▸ Task instructions
Below are some records. Print exactly the lines between the one holding "G⁻¹ * A ^ 2 * G = (G⁻¹ * A * G) ^ 2 := by" and the one holding "both factors at", inclusive, and nothing else.

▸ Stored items
/-! ## §0 Generic bridges: a lattice inclusion in a frame is an entrywise bound -/

/-- **`A·latt G ⊆ c·latt G ↔ G⁻¹AG ≡ 0 (mod c)` entrywise**, for ANY matrix `A`, invertible `G` and `c ≠ 0` (★ `map_sub_one_latt_le_scaleLattice_iff` is the case `A = γ − 1`;
the rank token `LEV₂` needs `A = (γ−1)²`). [cite: Serre1980Trees, II.1.1] [cite: Kottwitz1986, §3] -/
theorem map_toLin'_latt_le_scaleLattice_iff {N : ℕ} {c : K} (hc : c ≠ 0) (A : Matrix (Fin N) (Fin N) K) {G : Matrix (Fin N) (Fin N) K} (hG : IsUnit G.det) :
    (latt G).map ((Matrix.toLin' A).restrictScalars 𝒪[K]) ≤ scaleLattice c (latt G) ↔ ∀ i k, Valued.v ((G⁻¹ * A * G) i k) ≤ Valued.v c := by
  have hcG : IsUnit (c • G).det := by
    rw [Matrix.det_smul]
    exact (hc.isUnit.pow _).mul hG
  rw [← latt_mul, scaleLattice_latt, latt_le_latt_iff hcG]
  have hinv : (c • G)⁻¹ = c⁻¹ • G⁻¹ :=
    Matrix.inv_eq_left_inv (by rw [Matrix.smul_mul, Matrix.mul_smul, smul_smul, inv_mul_cancel₀ hc, one_smul, Matrix.nonsing_inv_mul _ hG])
  have hmat : (c • G)⁻¹ * (A * G) = c⁻¹ • (G⁻¹ * A * G) := by rw [hinv, Matrix.smul_mul, Matrix.mul_assoc]
  rw [hmat]
  have key : ∀ x : K, Valued.v (c⁻¹ * x) ≤ 1 ↔ Valued.v x ≤ Valued.v c := fun x => by
    have hc' : Valued.v c ≠ 0 := (Valuation.ne_zero_iff _).2 hc
    rw [map_mul, map_inv₀, ← div_eq_inv_mul, div_le_one₀ (zero_lt_iff.2 hc')]
  constructor
  · intro h i k
    have h1 := h i k
    rw [Matrix.smul_apply, smul_eq_mul] at h1
    exact (key _).1 h1
  · intro h i k
    rw [Matrix.smul_apply, smul_eq_mul]
    exact (key _).2 (h i k)

omit [Valued K ℤᵐ⁰] in
/-- `G⁻¹A²G = (G⁻¹AG)²` for invertible `G`. [cite: Serre1980Trees, II.1.1] -/
theorem inv_mul_sq_mul_eq_sq {N : ℕ} (A : Matrix (Fin N) (Fin N) K) {G : Matrix (Fin N) (Fin N) K} (hG : IsUnit G.det) :
    G⁻¹ * A ^ 2 * G = (G⁻¹ * A * G) ^ 2 := by
  rw [pow_two, pow_two]
  calc G⁻¹ * (A * A) * G = G⁻¹ * A * (G * G⁻¹) * A * G := by rw [Matrix.mul_nonsing_inv _ hG, Matrix.mul_one]; simp only [Matrix.mul_assoc]
    _ = G⁻¹ * A * G * (G⁻¹ * A * G) := by simp only [Matrix.mul_assoc]

/-- **Square of a matrix with ONE large corner**: if `|P₂₀| ≤ s₂`, every other entry is `≤ s₁` and `s₁ ≤ s₂`, then every entry of `P²` is `≤ s₁·s₂` (no product `P_{ik}P_{kj}` has
both factors at the corner). [cite: Kottwitz1986, §3] [cite: Tits1979, §3.5] -/
theorem v_mul_self_apply_le_of_corner_le {P : Matrix (Fin 3) (Fin 3) K} {s₁ s₂ : ℤᵐ⁰} (h20 : Valued.v (P 2 0) ≤ s₂)
    (hrest : ∀ k l : Fin 3, ¬ (k = 2 ∧ l = 0) → Valued.v (P k l) ≤ s₁) (hs : s₁ ≤ s₂) (i j : Fin 3) :
    Valued.v ((P * P) i j) ≤ s₁ * s₂ := by
  have hall : ∀ k l, Valued.v (P k l) ≤ s₂ := by
    intro k l
    by_cases h : k = 2 ∧ l = 0
    · obtain ⟨rfl, rfl⟩ := h; exact h20
    · exact (hrest k l h).trans hs
  have hterm : ∀ k : Fin 3, Valued.v (P i k * P k j) ≤ s₁ * s₂ := by
    intro k
    rw [map_mul]
    by_cases h1 : i = 2 ∧ k = 0
    · obtain ⟨-, rfl⟩ := h1
      have h2 : ¬ ((0 : Fin 3) = 2 ∧ j = 0) := fun h => absurd h.1 (by decide)
      rw [mul_comm]; exact mul_le_mul' (hrest 0 j h2) (hall i 0)
    · exact mul_le_mul' (hrest i k h1) (hall k j)
  rw [Matrix.mul_apply]
  exact Valuation.map_sum_le _ fun k _ => hterm k

/-! ## §1 The child frame `G = κ·g(a,b)` -/

omit [Valued K ℤᵐ⁰] in
/-- `det(κ·g(a,b))` is a unit (`det g(a,b) = a ≠ 0`, `κ` invertible). [cite: Serre1980Trees, II.1.1] -/
theorem isUnit_det_coe_mul_childFrame (κ : GL (Fin 3) K) (hϖ0 : ϖ ≠ 0) {a : K} (ha0 : a ≠ 0) (b : K) :
    IsUnit (((κ : Matrix (Fin 3) (Fin 3) K) * !![a / ϖ, 0, 0; 0, 1, 0; b, 0, ϖ]).det) := by
  rw [Matrix.det_mul, det_childFrame hϖ0]
  exact (Matrix.isUnits_det_units κ).mul (isUnit_iff_ne_zero.2 ha0)

omit [Valued K ℤᵐ⁰] in
/-- **Conjugation by the child frame**: `(κg)⁻¹·A·(κg) = g⁻¹·(κ⁻¹Aκ)·g` with the explicit `g⁻¹ = !![ϖ∕a,0,0; 0,1,0; −b∕a,0,ϖ⁻¹]`. [cite: Serre1980Trees, II.1.1] -/
theorem inv_coe_mul_childFrame_conj_eq (κ : GL (Fin 3) K) (hϖ0 : ϖ ≠ 0) {a : K} (ha0 : a ≠ 0) (b : K) (A : Matrix (Fin 3) (Fin 3) K) :
    ((κ : Matrix (Fin 3) (Fin 3) K) * !![a / ϖ, 0, 0; 0, 1, 0; b, 0, ϖ])⁻¹ * A * ((κ : Matrix (Fin 3) (Fin 3) K) * !![a / ϖ, 0, 0; 0, 1, 0; b, 0, ϖ]) =
      (!![ϖ / a, 0, 0; 0, 1, 0; -b / a, 0, ϖ⁻¹] : Matrix (Fin 3) (Fin 3) K) * ((((κ⁻¹ : GL (Fin 3) K)) : Matrix (Fin 3) (Fin 3) K) * A * (κ : Matrix (Fin 3) (Fin 3) K)) *
        !![a / ϖ, 0, 0; 0, 1, 0; b, 0, ϖ] := by
  have hinv : ((κ : Matrix (Fin 3) (Fin 3) K) * !![a / ϖ, 0, 0; 0, 1, 0; b, 0, ϖ])⁻¹ =
      (!![ϖ / a, 0, 0; 0, 1, 0; -b / a, 0, ϖ⁻¹] : Matrix (Fin 3) (Fin 3) K) * (((κ⁻¹ : GL (Fin 3) K)) : Matrix (Fin 3) (Fin 3) K) := by
    refine Matrix.inv_eq_left_inv ?_
    rw [Matrix.mul_assoc, ← Matrix.mul_assoc (((κ⁻¹ : GL (Fin 3) K)) : Matrix (Fin 3) (Fin 3) K), ← Units.val_mul, inv_mul_cancel, Units.val_one, Matrix.one_mul,
      inv_childFrame_mul_childFrame hϖ0 ha0]
  rw [hinv]
  simp only [Matrix.mul_assoc]

/-- **The child lattice**: `latt(κ·g(a,b)) = κ·(N₁ + 𝒪w(a,b))` (`|a| = 1`, `|b| ≤ 1`; ★ `latt_childFrame_eq`). [cite: Serre1980Trees, II.1.1] [cite: BruhatTits1972, §10] -/
theorem latt_coe_mul_childFrame_eq (hϖ : Valued.v ϖ = WithZero.exp (-1 : ℤ)) (κ : GL (Fin 3) K) {a b : K} (ha : Valued.v a = 1) (hb : Valued.v b ≤ 1) :
    latt ((κ : Matrix (Fin 3) (Fin 3) K) * !![a / ϖ, 0, 0; 0, 1, 0; b, 0, ϖ]) =
      mapGL κ (latt (Matrix.diagonal ![(1 : K), 1, ϖ]) ⊔ Submodule.span 𝒪[K] {(![a / ϖ, 0, b] : Fin 3 → K)}) := by
  rw [latt_mul, ← latt_childFrame_eq hϖ ha hb]
  rfl

/-! ## §2 DEPTH of the child in tokens -/

/-- **`LEV (ϖ^{d−2})` at the child, always** (`d ≥ 2`): `(γ−1)·Λ′ ⊆ ϖ^{d−2}·Λ′` for `Λ′ = latt(κ·g(a,b))`, `M = κ⁻¹(γ−1)κ` of level `ϖ^d`.
[cite: Kottwitz1986, §3] [cite: Tits1979, §3.5] -/
theorem map_sub_one_childLatt_le_scaleLattice_pred_pred (hϖ : Valued.v ϖ = WithZero.exp (-1 : ℤ)) (κ γ : GL (Fin 3) K) {a b : K} (ha : Valued.v a = 1) (hb : Valued.v b ≤ 1)
    {d : ℕ} (hd : 2 ≤ d) (hM : ∀ i j, Valued.v (((((κ⁻¹ : GL (Fin 3) K)) : Matrix (Fin 3) (Fin 3) K) * ((γ : Matrix (Fin 3) (Fin 3) K) - 1) * (κ : Matrix (Fin 3) (Fin 3) K)) i j) ≤ Valued.v ϖ ^ d) :
    (latt ((κ : Matrix (Fin 3) (Fin 3) K) * !![a / ϖ, 0, 0; 0, 1, 0; b, 0, ϖ])).map ((Matrix.toLin' ((γ : Matrix (Fin 3) (Fin 3) K) - 1)).restrictScalars 𝒪[K]) ≤
      scaleLattice (ϖ ^ (d - 2)) (latt ((κ : Matrix (Fin 3) (Fin 3) K) * !![a / ϖ, 0, 0; 0, 1, 0; b, 0, ϖ])) := by
  have hϖ0 : ϖ ≠ 0 := fun h0 => by rw [h0, map_zero] at hϖ; exact WithZero.coe_ne_zero hϖ.symm
  have ha0 : a ≠ 0 := fun h0 => by rw [h0, map_zero] at ha; exact zero_ne_one ha
  rw [map_toLin'_latt_le_scaleLattice_iff (pow_ne_zero _ hϖ0) _ (isUnit_det_coe_mul_childFrame κ hϖ0 ha0 b), inv_coe_mul_childFrame_conj_eq κ hϖ0 ha0]
  intro i k
  rw [map_pow]
  exact v_childFrame_conj_le_of_le hϖ ha hb hd hM i k

/-- The matrix form of the next statement: for `d ≥ 1`, ALL entries of `g⁻¹Mg` are `≤ |ϖ|^{d−1}` iff the corner passes `|M₂₀| ≤ |ϖ|^{d+1}` (★ p847102's iff assumed `d ≥ 2`).
[cite: Kottwitz1986, §3] [cite: Tits1979, §3.5] -/
theorem forall_v_childFrame_conj_le_pred_iff (hϖ : Valued.v ϖ = WithZero.exp (-1 : ℤ)) {a b : K} (ha : Valued.v a = 1) (hb : Valued.v b ≤ 1)
    {d : ℕ} (hd : 1 ≤ d) {M : Matrix (Fin 3) (Fin 3) K} (hM : ∀ i j, Valued.v (M i j) ≤ Valued.v ϖ ^ d) :
    (∀ i j : Fin 3, Valued.v (((!![ϖ / a, 0, 0; 0, 1, 0; -b / a, 0, ϖ⁻¹] : Matrix (Fin 3) (Fin 3) K) * M * !![a / ϖ, 0, 0; 0, 1, 0; b, 0, ϖ]) i j) ≤ Valued.v ϖ ^ (d - 1)) ↔
      Valued.v (M 2 0) ≤ Valued.v ϖ ^ (d + 1) := by
  have hϖ0 : ϖ ≠ 0 := fun h0 => by rw [h0, map_zero] at hϖ; exact WithZero.coe_ne_zero hϖ.symm
  have hvϖ0 : Valued.v ϖ ≠ 0 := (Valuation.ne_zero_iff _).2 hϖ0
  have hd3 : Valued.v ϖ ^ (d + 1) = Valued.v ϖ ^ 2 * Valued.v ϖ ^ (d - 1) := by rw [← pow_add]; congr 1; omega
  refine ⟨fun h => ?_, fun h20 i j => v_childFrame_conj_le_of_corner hϖ ha hb hd hM h20 i j⟩
  -- `|(a/ϖ²)M₂₀| ≤ max(|M′₂₀|, |M′₂₀ − (a/ϖ²)M₂₀|) ≤ |ϖ|^(d-1)`
  have hsub := v_childFrame_conj_sub_corner_le hϖ ha hb hd hM 2 0
  rw [Matrix.sub_apply] at hsub
  have hc : Valued.v (a / ϖ ^ 2 * M 2 0) ≤ Valued.v ϖ ^ (d - 1) := by
    have e : a / ϖ ^ 2 * M 2 0 = ((!![ϖ / a, 0, 0; 0, 1, 0; -b / a, 0, ϖ⁻¹] : Matrix (Fin 3) (Fin 3) K) * M * !![a / ϖ, 0, 0; 0, 1, 0; b, 0, ϖ]) 2 0 -
        ((((!![ϖ / a, 0, 0; 0, 1, 0; -b / a, 0, ϖ⁻¹] : Matrix (Fin 3) (Fin 3) K) * M * !![a / ϖ, 0, 0; 0, 1, 0; b, 0, ϖ]) 2 0 -
          (!![0, 0, 0; 0, 0, 0; a / ϖ ^ 2 * M 2 0, 0, 0] : Matrix (Fin 3) (Fin 3) K) 2 0)) := by simp
    rw [e]
    exact (Valuation.map_sub _ _ _).trans (max_le (h 2 0) hsub)
  rw [map_mul, map_div₀, map_pow, ha, one_div] at hc
  have h' := mul_le_mul' (le_refl (Valued.v ϖ ^ 2)) hc
  rwa [← mul_assoc, mul_inv_cancel₀ (pow_ne_zero _ hvϖ0), one_mul, ← hd3] at h'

▸ Exercise solution
    G⁻¹ * A ^ 2 * G = (G⁻¹ * A * G) ^ 2 := by
  rw [pow_two, pow_two]
  calc G⁻¹ * (A * A) * G = G⁻¹ * A * (G * G⁻¹) * A * G := by rw [Matrix.mul_nonsing_inv _ hG, Matrix.mul_one]; simp only [Matrix.mul_assoc]
    _ = G⁻¹ * A * G * (G⁻¹ * A * G) := by simp only [Matrix.mul_assoc]

/-- **Square of a matrix with ONE large corner**: if `|P₂₀| ≤ s₂`, every other entry is `≤ s₁` and `s₁ ≤ s₂`, then every entry of `P²` is `≤ s₁·s₂` (no product `P_{ik}P_{kj}` has
both factors at the corner). [cite: Kottwitz1986, §3] [cite: Tits1979, §3.5] -/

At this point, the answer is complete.